A l'occasion des vacances d'été, tous deux ont convenu que les enfants passeraient le mois d'août à Alger afin de pouvoir dire au revoir à leur grand-mère gravement malade. C'est du moins ce que lui a fait croire Mourad SK, qui lui a montré les billets aller-retour, mais à son arrivée dans le pays il a bloqué son ex-femme. Cinq jours plus tard, il a avoué sa véritable intention : les enfants ne retourneraient pas en Espagne. Après avoir déposé plusieurs plaintes pour enlèvements et maltraitances d'enfants, et voyant que rien ne se passait, la femme a tendu un piège à son ex, lui faisant croire qu'elle souhaitait emménager avec lui. « Je l'ai cajolé pour qu'il vienne et quand il est arrivé, j'ai prévenu la police. » L'homme a été convoqué pour témoigner au commissariat, où des agents de la Police Nationale ont procédé à son arrestation.

Seul et sans nourriture

Après que le juge a accepté son entrée en prison provisoire, la femme a commencé à gérer les démarches pour ramener ses enfants. Des enfants qui, depuis leur arrivée en Algérie, « ont été complètement abandonnés ». « Elle les a gardés seuls à la maison toute la journée sans manger. Un jour, l'enfant (celui du milieu) a eu une fièvre de 40. Je lui ai dit de l'emmener à l'hôpital et elle m'a dit qu'elle attendait sa mort pour l'enterrer. La fillette est couverte de bosses et de contusions », a déclaré la femme le jour de son arrestation.

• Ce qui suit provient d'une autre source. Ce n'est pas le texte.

import Summits.SmoothPoincare4.SmoothPoincare4.Theorems.CongruenceShadowsShadowApproximationStubFramingZeroAbelian

/-!
# Stub `stub_framingZero` of line `epi-class-livingston` for crux `CongruenceShadows.ShadowApproximation`
(item stmt-SmoothPoincare4-14595, route route-SmoothPoincare4-CongruenceShadows) — part B:
integer lattice triples that are standard modulo every prime are standard

Second support file of `stub_framingZero` (imports part A, `…StubFramingZeroAbelian`).  Pure
linear algebra over `ℤ` and the prime fields, fully proved; the registered statement is
**`exists_adapted_equiv`**: let `Λ₀, Λ₁, Λ₂ ≤ ℤ⁶` (`ℤ⁶ = V3 = surfaceGen 3 → ℤ`) be integer lattices
such that

* (u) each `Λᵢ ∩ Λⱼ`, `i < j`, contains a vector nonzero modulo every prime;
* (w) each `Λᵢ` contains a vector `wᵢ` with `χ wᵢ = 1` for some integer functional `χ` killing the
  two other lattices;
* (p) for every prime `p` some linear automorphism of `(ZMod p)⁶` carries the coordinate triple
  `(C₀, C₁, C₂)`, `Cᵢ = coord _ (s4Gens i) = ⟨e_x : x ∈ s4Gens i⟩` (the abelianised standard
  kernels of the genus-3 trisection of `S⁴`), onto the reduced triple `(Λ̄₀, Λ̄₁, Λ̄₂)`.

Then `(Λ₀, Λ₁, Λ₂) = g(C₀, C₁, C₂)` for some `g ∈ GL₆(ℤ)`.  Proof (no ranks, no Smith normal form):
the integer matrix `G` whose column at a shared generator `a_k ∈ s4Gens i ∩ s4Gens j` is the
vector of (u) and whose column at the private generator `b ∈ s4Gens i` is `wᵢ` maps `Cᵢ` into
`Λᵢ`; modulo `p`, pulling its columns back along the automorphism of (p) yields six vectors with
the sparse pattern of `linearIndependent_of_admissible` (row `b₂, b₁, b₀` then `a₀, a₁, a₂` each
with a single live entry), so `p ∤ det G` for every prime, i.e. `det G = ±1`
(`isUnit_of_forall_prime_not_dvd`); finally `g Cᵢ ≤ Λᵢ` have the same reduction modulo every
prime (a dimension count in `(ZMod p)⁶`), which forces equality because an integer vector
divisible by every prime vanishes (`eq_zero_of_forall_prime_dvd`). [folklore]
-/

-- the prescribed namespace `Summit.<P>.<Sub>.…` duplicates `SmoothPoincare4` (P = Sub)
set_option linter.dupNamespace false
noncomputable section
open Literature.Topology.FourManifolds

namespace Summit.SmoothPoincare4.SmoothPoincare4.Theorems.ShadowApproximation.EpiClassLivingston

/-! ## A sparse pattern of six vectors is linearly independent -/

/-- `x` is an admissible coordinate for the vector attached to `y`: `x` lies in every standard
generator set `s4Gens i` that contains `y`. -/
def admissible (y x : surfaceGen 3) : Bool := decide (∀ i : Fin 3, y ∈ s4Gens i → x ∈ s4Gens i)

/-- **Pattern lemma.** Six vectors `w_y ∈ F⁶` (`y ∈ surfaceGen 3`) with `w_y(y) ≠ 0` and
`w_y(x) = 0` unless `x` is admissible for `y` are linearly independent: the rows `b₂, b₁, b₀` of
the matrix `(w_y(x))` have a single nonzero entry (the diagonal one), and then so do the rows
`a₀, a₁, a₂`. [folklore] -/
theorem linearIndependent_of_admissible {F : Type*} [Field F] (w : surfaceGen 3 → surfaceGen 3 → F)
    (hdiag : ∀ y, w y y ≠ 0) (hoff : ∀ y x, admissible y x = false → w y x = 0) :
    LinearIndependent F w := by
  rw [Fintype.linearIndependent_iff]
  intro c hc
  have row : ∀ x, c ((0 : Fin 3), false) * w ((0 : Fin 3), false) x +
      c ((0 : Fin 3), true) * w ((0 : Fin 3), true) x +
      (c ((1 : Fin 3), false) * w ((1 : Fin 3), false) x + c ((1 : Fin 3), true) * w ((1 : Fin 3), true) x) +
      (c ((2 : Fin 3), false) * w ((2 : Fin 3), false) x + c ((2 : Fin 3), true) * w ((2 : Fin 3), true) x) = 0 := by
    intro x
    have := congr_fun hc x
    simp only [Finset.sum_apply, Pi.smul_apply, smul_eq_mul, Pi.zero_apply] at this
    rw [Fintype.sum_prod_type, Fin.sum_univ_three] at this
    simpa only [Fintype.sum_bool, add_comm (c (_, true) * _)] using this
  have hb2 : c ((2 : Fin 3), true) = 0 := by
    have h := row ((2 : Fin 3), true)
    simp (disch := decide) only [hoff, mul_zero, add_zero, zero_add] at h
    exact (mul_eq_zero.1 h).resolve_right (hdiag _)
  have hb1 : c ((1 : Fin 3), true) = 0 := by
    have h := row ((1 : Fin 3), true)
    simp (disch := decide) only [hoff, mul_zero, add_zero, zero_add] at h
    exact (mul_eq_zero.1 h).resolve_right (hdiag _)
  have hb0 : c ((0 : Fin 3), true) = 0 := by
    have h := row ((0 : Fin 3), true)
    simp (disch := decide) only [hoff, mul_zero, add_zero, zero_add] at h
    exact (mul_eq_zero.1 h).resolve_right (hdiag _)
  have ha0 : c ((0 : Fin 3), false) = 0 := by
    have h := row ((0 : Fin 3), false)
    simp (disch := decide) only [hoff, hb0, hb1, hb2, mul_zero, zero_mul, add_zero] at h
    exact (mul_eq_zero.1 h).resolve_right (hdiag _)
  have ha1 : c ((1 : Fin 3), false) = 0 := by
    have h := row ((1 : Fin 3), false)
    simp (disch := decide) only [hoff, hb0, hb1, hb2, mul_zero, zero_mul, add_zero, zero_add] at h
    exact (mul_eq_zero.1 h).resolve_right (hdiag _)
  have ha2 : c ((2 : Fin 3), false) = 0 := by
    have h := row ((2 : Fin 3), false)
    simp (disch := decide) only [hoff, hb0, hb1, hb2, mul_zero, zero_mul, add_zero, zero_add] at h
    exact (mul_eq_zero.1 h).resolve_right (hdiag _)
  rintro ⟨i, _ | _⟩ <;> fin_cases i <;> assumption

/-! ## Local-to-global for integers -/

/-- An integer divisible by no prime is a unit. [folklore] -/
theorem isUnit_of_forall_prime_not_dvd {z : ℤ} (h : ∀ p : ℕ, p.Prime → ¬ (p : ℤ) ∣ z) :
    IsUnit z := by
  rw [Int.isUnit_iff_natAbs_eq]
  by_contra hne
  obtain ⟨p, hp, hpd⟩ := Nat.exists_prime_and_dvd hne
  exact h p hp (Int.natCast_dvd.2 hpd)

/-- An integer divisible by every prime is zero. [folklore] -/
theorem eq_zero_of_forall_prime_dvd {z : ℤ} (h : ∀ p : ℕ, p.Prime → (p : ℤ) ∣ z) : z = 0 := by
  by_contra hz
  obtain ⟨p, hle, hp⟩ := Nat.exists_infinite_primes (z.natAbs + 1)
  have := Nat.le_of_dvd (Int.natAbs_pos.2 hz) (Int.natCast_dvd.1 (h p hp))
  omega

/-! ## Lattice triples standard modulo every prime -/

/-- The reduction mod `p` of an integer functional `χ : ℤ⁶ → ℤ`. -/
def redFun (p : ℕ) (χ : V3 →ₗ[ℤ] ℤ) : V3p p →ₗ[ZMod p] ZMod p :=
  Fintype.linearCombination (ZMod p) fun x => (χ (e3 x) : ZMod p)

/-- `redFun p χ (red v) = χ v mod p`. [folklore] -/
theorem redFun_red (p : ℕ) (χ : V3 →ₗ[ℤ] ℤ) (v : V3) : redFun p χ (red p v) = (χ v : ZMod p) := by
  let M₂ : V3 →ₗ[ℤ] ZMod p :=
    { toFun := fun v => (χ v : ZMod p)
      map_add' := fun a b => by simp
      map_smul' := fun c a => by
        change (χ (c • a) : ZMod p) = c • (χ a : ZMod p)
        rw [map_smul, zsmul_eq_mul, zsmul_eq_mul, Int.cast_mul, Int.cast_id] }
  have key : ((redFun p χ).restrictScalars ℤ) ∘ₗ red p = M₂ := by
    refine (Pi.basisFun ℤ (surfaceGen 3)).ext fun x => ?_
    rw [Pi.basisFun_apply, LinearMap.comp_apply, LinearMap.restrictScalars_apply]
    change redFun p χ (red p (e3 x)) = (χ (e3 x) : ZMod p)
    rw [red_e3, redFun, Fintype.linearCombination_apply_single, one_smul]
  exact LinearMap.congr_fun key v
import Summits.ResolutionOfSingularities.ResolutionOfSingularities.Theorems.MarkedTransferCampaignW46WWalkND
import Summits.ResolutionOfSingularities.ResolutionOfSingularities.Theorems.MarkedTransferCampaignW46MohWindowSurface
import Summits.ResolutionOfSingularities.ResolutionOfSingularities.Theorems.WildConesCampaignW46AtomChartOrder
import HarnessLib

/-!
# [OURS · L1 W4.6 rung (iii-2)] THE W-WALK: the regime AT A THREAD POINT read through a `w`-anchor — window bounds, (ND), and the
# cleaning data of an uncleaned child

Cell `res-hironaka`, LADDER-RESOLUTION rung L (D-0089), slot W4.6 rung (iii); seat res-L1-s46-pv-5 (gen 6), plan
`HOME/L/res-L1-s46-pv-5/W-WALK-PLAN.md` §5 (F4). Host route MarkedTransfer, `--supports stmt-ResolutionOfSingularities-16155 --as helper`;
kind proof (def-free).

WHAT (ring level; `R` a Noetherian local DOMAIN — a stalk of an ambient datum —, `e : R̂ ≃+* K⟦t,y,z⟧` any Cohen coordinates, a `w`-anchor
`e(f₀) = w · (z^p + f)` of a generator `f₀` of `J`, and o1's coefficient presentation `MohWindowSurfaceCoeffAt p R J`):
* `exists_presentation_of_coeffAt` — the presentation `z^p + f = u · (z₂^p + Σ a_i x₂^{d₂−i} y₂^i)` in `K⟦t,y,z⟧` with the hypotheses of
  `…WWalkND.ndz_of_presentation` (`t, y ∈ (x₂, y₂, z₂)`, `p+1 ≤ d₂ ≤ 2p−1`, a unit coefficient);
* `window_and_ndz_of_wAnchor` — for a CLEANED residual (`ord f ≥ p+1`): `∃ d₂ ∈ [p+1, 2p−1]`, all monomials of `f` of degree `< d₂` with
  `z`-exponent `< p` vanish, and `NDz d₂ f`;
* `cleaningData_of_wAnchor` — for an UNCLEANED residual (`ord f ≥ p`, no `z^p`, no `y^p`): its degree-`p` part is `β′^p t^p`
  (`…WWalkCompare.degree_p_coeff_of_presentation`).

HONEST FRAMING. OURS; nothing here is a statement of H. Hironaka's manuscript [Hironaka2017] and nothing of it is used. AI-written;
AI review is weaker than expert review. No `sorry`; axioms standard. [cite: Matsumura1987, Thm. 8.11] (faithful flatness of completion).
-/

noncomputable section

set_option linter.dupNamespace false -- mandated namespace of this single-conjunct summit

open MvPowerSeries IsLocalRing Finset
open Literature.AlgebraicGeometry.Resolution
open Literature.RingTheory.MvPowerSeries.Jets (mem_maximalIdeal_iff_constantCoeff_eq_zero mem_maximalIdeal_pow_iff)

namespace Summit.ResolutionOfSingularities.ResolutionOfSingularities.Theorems

namespace CampaignW46

namespace WWalk

open CampaignW46.FormalChart (ringEquiv_mem_maximalIdeal)

variable {p : ℕ} [hp : Fact p.Prime] {K : Type} [Field K] [CharP K p]
  {R : Type} [CommRing R] [IsLocalRing R] [IsNoetherianRing R] [IsDomain R]

omit hp [CharP K p] in
/-- **o1's coefficient presentation read through a `w`-anchor.** [cite: Matsumura1987, Thm. 8.11] -/
theorem exists_presentation_of_coeffAt {J : Ideal R} (hJ : MohWindowSurfaceCoeffAt p R J)
    (e : AdicCompletion (maximalIdeal R) R ≃+* MvPowerSeries (Option (Fin 2)) K) {f₀ : R} (hf₀ : J = Ideal.span {f₀})
    {w : MvPowerSeries (Option (Fin 2)) K} (hw : IsUnit w) {f : MvPowerSeries (Option (Fin 2)) K}
    (he : e (algebraMap R _ f₀) = w * (X none ^ p + f)) :
    ∃ (u x₂ y₂ z₂ : MvPowerSeries (Option (Fin 2)) K) (a : ℕ → MvPowerSeries (Option (Fin 2)) K) (d₂ : ℕ),
      constantCoeff u ≠ 0 ∧ constantCoeff x₂ = 0 ∧ constantCoeff y₂ = 0 ∧ constantCoeff z₂ = 0 ∧
      (∃ r s v : MvPowerSeries (Option (Fin 2)) K, (X (some 0) : MvPowerSeries (Option (Fin 2)) K) = r * x₂ + s * y₂ + v * z₂) ∧
      (∃ r s v : MvPowerSeries (Option (Fin 2)) K, (X (some 1) : MvPowerSeries (Option (Fin 2)) K) = r * x₂ + s * y₂ + v * z₂) ∧
      p + 1 ≤ d₂ ∧ d₂ + 1 ≤ 2 * p ∧ (∃ i, i ≤ d₂ ∧ constantCoeff (a i) ≠ 0) ∧
      X none ^ p + f = u * (z₂ ^ p + ∑ i ∈ range (d₂ + 1), a i * x₂ ^ (d₂ - i) * y₂ ^ i) := by
  classical
  obtain ⟨-, -, x, y, z, hxyz, d, a, hbd, hd2b, ⟨j, hj, hunit⟩, hJeq⟩ := hJ
  set ofR := algebraMap R (AdicCompletion (maximalIdeal R) R) with hofR
  set F : R := ∑ i ∈ range (d + 1), a i * x ^ (d - i) * y ^ i with hF
  -- `f₀` and `z^p + F` are associated
  have hassoc : Associated (z ^ p + F) f₀ := by
    rw [← Ideal.span_singleton_eq_span_singleton, ← hJeq, hf₀]
  obtain ⟨v, hv⟩ := hassoc
  -- images
  set φ : R →+* MvPowerSeries (Option (Fin 2)) K := (e : _ →+* MvPowerSeries (Option (Fin 2)) K).comp ofR with hφ
  have hφapp : ∀ r : R, φ r = e (ofR r) := fun r => rfl
  have hmem𝔪 : ∀ r : R, r ∈ maximalIdeal R → constantCoeff (φ r) = 0 := by
    intro r hr
    refine mem_maximalIdeal_iff_constantCoeff_eq_zero.mp (ringEquiv_mem_maximalIdeal e ?_)
    rw [AdicCompletion.maximalIdeal_eq_map]
    exact Ideal.mem_map_of_mem _ hr
  have hx𝔪 : x ∈ maximalIdeal R := by rw [← hxyz]; exact Ideal.subset_span (by simp)
  have hy𝔪 : y ∈ maximalIdeal R := by rw [← hxyz]; exact Ideal.subset_span (by simp)
  have hz𝔪 : z ∈ maximalIdeal R := by rw [← hxyz]; exact Ideal.subset_span (by simp)
  obtain ⟨wu, hwu⟩ := hw
  have hmapeq : (maximalIdeal R).map ofR = Ideal.span (insert (ofR x) (insert (ofR y) {ofR z})) := by
    have h := Ideal.map_span ofR ({x, y, z} : Set R)
    rw [hxyz, Set.image_insert_eq, Set.image_insert_eq, Set.image_singleton] at h
    exact h
  refine ⟨((wu⁻¹ : (MvPowerSeries (Option (Fin 2)) K)ˣ) : MvPowerSeries (Option (Fin 2)) K) * φ v, φ x, φ y, φ z, fun i => φ (a i), d, ?_,
    hmem𝔪 x hx𝔪, hmem𝔪 y hy𝔪, hmem𝔪 z hz𝔪, ?_, ?_, by omega, by omega, ⟨j, hj, ?_⟩, ?_⟩
  · -- `u` is a unit
    have hu : IsUnit (((wu⁻¹ : (MvPowerSeries (Option (Fin 2)) K)ˣ) : MvPowerSeries (Option (Fin 2)) K) * φ v) :=
      (Units.isUnit _).mul ((Units.isUnit v).map φ)
    exact fun h0 => (MvPowerSeries.isUnit_iff_constantCoeff.mp hu).ne_zero h0
  · -- `X t ∈ (x₂, y₂, z₂)`
    have hXt : e.symm (X (some 0)) ∈ (maximalIdeal R).map ofR := by
      rw [← AdicCompletion.maximalIdeal_eq_map]
      exact ringEquiv_mem_maximalIdeal e.symm (mem_maximalIdeal_iff_constantCoeff_eq_zero.mpr (constantCoeff_X _))
    rw [hmapeq] at hXt
    obtain ⟨r, q, hq, hrq⟩ := Ideal.mem_span_insert.mp hXt
    obtain ⟨s, q', hq', hsq⟩ := Ideal.mem_span_insert.mp hq
    obtain ⟨v', hv'⟩ := Ideal.mem_span_singleton'.mp hq'
    refine ⟨e r, e s, e v', ?_⟩
    have := congrArg e hrq
    rw [RingEquiv.apply_symm_apply, hsq, ← hv'] at this
    rw [this, map_add, map_add, map_mul, map_mul, map_mul, hφapp, hφapp, hφapp, add_assoc]
  · have hXy : e.symm (X (some 1)) ∈ (maximalIdeal R).map ofR := by
      rw [← AdicCompletion.maximalIdeal_eq_map]
      exact ringEquiv_mem_maximalIdeal e.symm (mem_maximalIdeal_iff_constantCoeff_eq_zero.mpr (constantCoeff_X _))
    rw [hmapeq] at hXy
    obtain ⟨r, q, hq, hrq⟩ := Ideal.mem_span_insert.mp hXy
    obtain ⟨s, q', hq', hsq⟩ := Ideal.mem_span_insert.mp hq
    obtain ⟨v', hv'⟩ := Ideal.mem_span_singleton'.mp hq'
    refine ⟨e r, e s, e v', ?_⟩
    have := congrArg e hrq
    rw [RingEquiv.apply_symm_apply, hsq, ← hv'] at this
    rw [this, map_add, map_add, map_mul, map_mul, map_mul, hφapp, hφapp, hφapp, add_assoc]
  · -- the unit coefficient
    exact fun h0 => (MvPowerSeries.isUnit_iff_constantCoeff.mp (hunit.map φ)).ne_zero h0
  · -- the identity
    have h1 : φ f₀ = φ (z ^ p + F) * φ v := by rw [← map_mul, hv]
    have h2 : φ f₀ = w * (X none ^ p + f) := he
    have h3 : φ (z ^ p + F) = φ z ^ p + ∑ i ∈ range (d + 1), φ (a i) * φ x ^ (d - i) * φ y ^ i := by
      rw [map_add, map_pow, hF, map_sum]
      refine congrArg _ (sum_congr rfl fun i _ => ?_)
      rw [map_mul, map_mul, map_pow, map_pow]
    have h4 : X none ^ p + f = ((wu⁻¹ : (MvPowerSeries (Option (Fin 2)) K)ˣ) : MvPowerSeries (Option (Fin 2)) K) * φ f₀ := by
      rw [h2, ← hwu, ← mul_assoc, Units.inv_mul, one_mul]
    rw [h4, h1, h3]
    ring

/-- Window bounds and (ND) for a CLEANED residual at a point of o1's regime. [cite: Matsumura1987, Thm. 8.11] -/
theorem window_and_ndz_of_wAnchor {J : Ideal R} (hJ : MohWindowSurfaceCoeffAt p R J)
    (e : AdicCompletion (maximalIdeal R) R ≃+* MvPowerSeries (Option (Fin 2)) K) {f₀ : R} (hf₀ : J = Ideal.span {f₀})
    {w : MvPowerSeries (Option (Fin 2)) K} (hw : IsUnit w) {f : MvPowerSeries (Option (Fin 2)) K}
    (he : e (algebraMap R _ f₀) = w * (X none ^ p + f)) (hfP2 : LowVanish (p + 1) f) :
    ∃ d₂, p + 1 ≤ d₂ ∧ d₂ + 1 ≤ 2 * p ∧ (∀ a' b c, a' + b + c < d₂ → c < p → coeff (mk3 a' b c) f = 0) ∧ NDz d₂ f := by
  obtain ⟨u, x₂, y₂, z₂, a, d₂, hu, hx, hy, hz, hspanT, hspanY, hd₂, hd₂', ha, hg⟩ := exists_presentation_of_coeffAt hJ e hf₀ hw he
  exact ⟨d₂, hd₂, hd₂', ndz_of_presentation hu hx hy hz hspanT hspanY hd₂ hd₂' ha hfP2 hg⟩

/-- **Cleaning data of an UNCLEANED child residual** at a point of o1's regime: if `ord f ≥ p` and the coefficients of `z^p` and `y^p` in
`f` vanish, then all degree-`p` monomials of `f` other than `t^p` vanish and the coefficient of `t^p` is a `p`-th power.
[cite: Matsumura1987, Thm. 8.11] -/
theorem cleaningData_of_wAnchor {J : Ideal R} (hJ : MohWindowSurfaceCoeffAt p R J)
    (e : AdicCompletion (maximalIdeal R) R ≃+* MvPowerSeries (Option (Fin 2)) K) {f₀ : R} (hf₀ : J = Ideal.span {f₀})
    {w : MvPowerSeries (Option (Fin 2)) K} (hw : IsUnit w) {f : MvPowerSeries (Option (Fin 2)) K}
    (he : e (algebraMap R _ f₀) = w * (X none ^ p + f)) (hfz : coeff (mk3 0 0 p) f = 0) (hfy : coeff (mk3 0 p 0) f = 0) :
    (∀ a b cz, a + b + cz = p → a ≠ p → coeff (mk3 a b cz) f = 0) ∧ ∃ β' : K, coeff (mk3 p 0 0) f = β' ^ p := by
  classical
  obtain ⟨u, x₂, y₂, z₂, a, d₂, hu, hx, hy, hz, -, -, hd₂, -, -, hg⟩ := exists_presentation_of_coeffAt hJ e hf₀ hw he
  set h := u * ∑ i ∈ range (d₂ + 1), a i * x₂ ^ (d₂ - i) * y₂ ^ i with hh
  have hg' : X none ^ p + f = u * z₂ ^ p + h := by rw [hg, mul_add]
  have hhmem : h ∈ maximalIdeal (MvPowerSeries (Option (Fin 2)) K) ^ (p + 1) := by
    refine Ideal.pow_le_pow_right hd₂ (Ideal.mul_mem_left _ _ (Ideal.sum_mem _ fun i hi => ?_))
    rw [mem_range] at hi
    rw [mul_assoc]
    refine Ideal.mul_mem_left _ _ ?_
    have h1 := Ideal.mul_mem_mul (Ideal.pow_mem_pow (mem_maximalIdeal_iff_constantCoeff_eq_zero.mpr hx) (d₂ - i))
      (Ideal.pow_mem_pow (mem_maximalIdeal_iff_constantCoeff_eq_zero.mpr hy) i)
    rwa [← pow_add, show d₂ - i + i = d₂ by omega] at h1
  have hhlow : LowVanish (p + 1) h := mem_maximalIdeal_pow_iff.mp hhmem
  obtain ⟨hall, ⟨β', hβ'⟩, -⟩ := degree_p_coeff_of_presentation hz hfz hhlow hg'
  refine ⟨fun a' b cz habc ha' => ?_, β', hβ'⟩
  by_cases hb : b = p
  · have : a' = 0 ∧ cz = 0 := by omega
    rw [this.1, this.2, hb]; exact hfy
  · exact hall a' b cz habc ha' hb

end WWalk

end CampaignW46

end Summit.ResolutionOfSingularities.ResolutionOfSingularities.Theorems

end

La mère des mineurs détenus en Algérie hier au Tribunal de Police de Valence.

La mère des mineurs détenus en Algérie au Tribunal des Gardes de Valence, il y a une semaine. / A. Pérez

Pour preuve, Sara a fourni de nombreuses vidéos et audios WhatsApp, dans lesquels les enfants l'avertissaient des projets que le père avait pour elle. « Maman, fais attention. Ne viens pas, il veut te tuer. Il dit que quand tu descendras, il va te battre et déchirer ton passeport pour que tu ne puisses pas partir », a prévenu le fils aîné dans un message. Quelques menaces qu'il lui a également adressées directement, dans lesquelles il l'a prévenue que son projet « est de te tuer et de rester tranquille », et même à Teresa, la cousine de la femme, à qui il a laissé entendre que « je vais lui trancher la gorge comme un agneau ».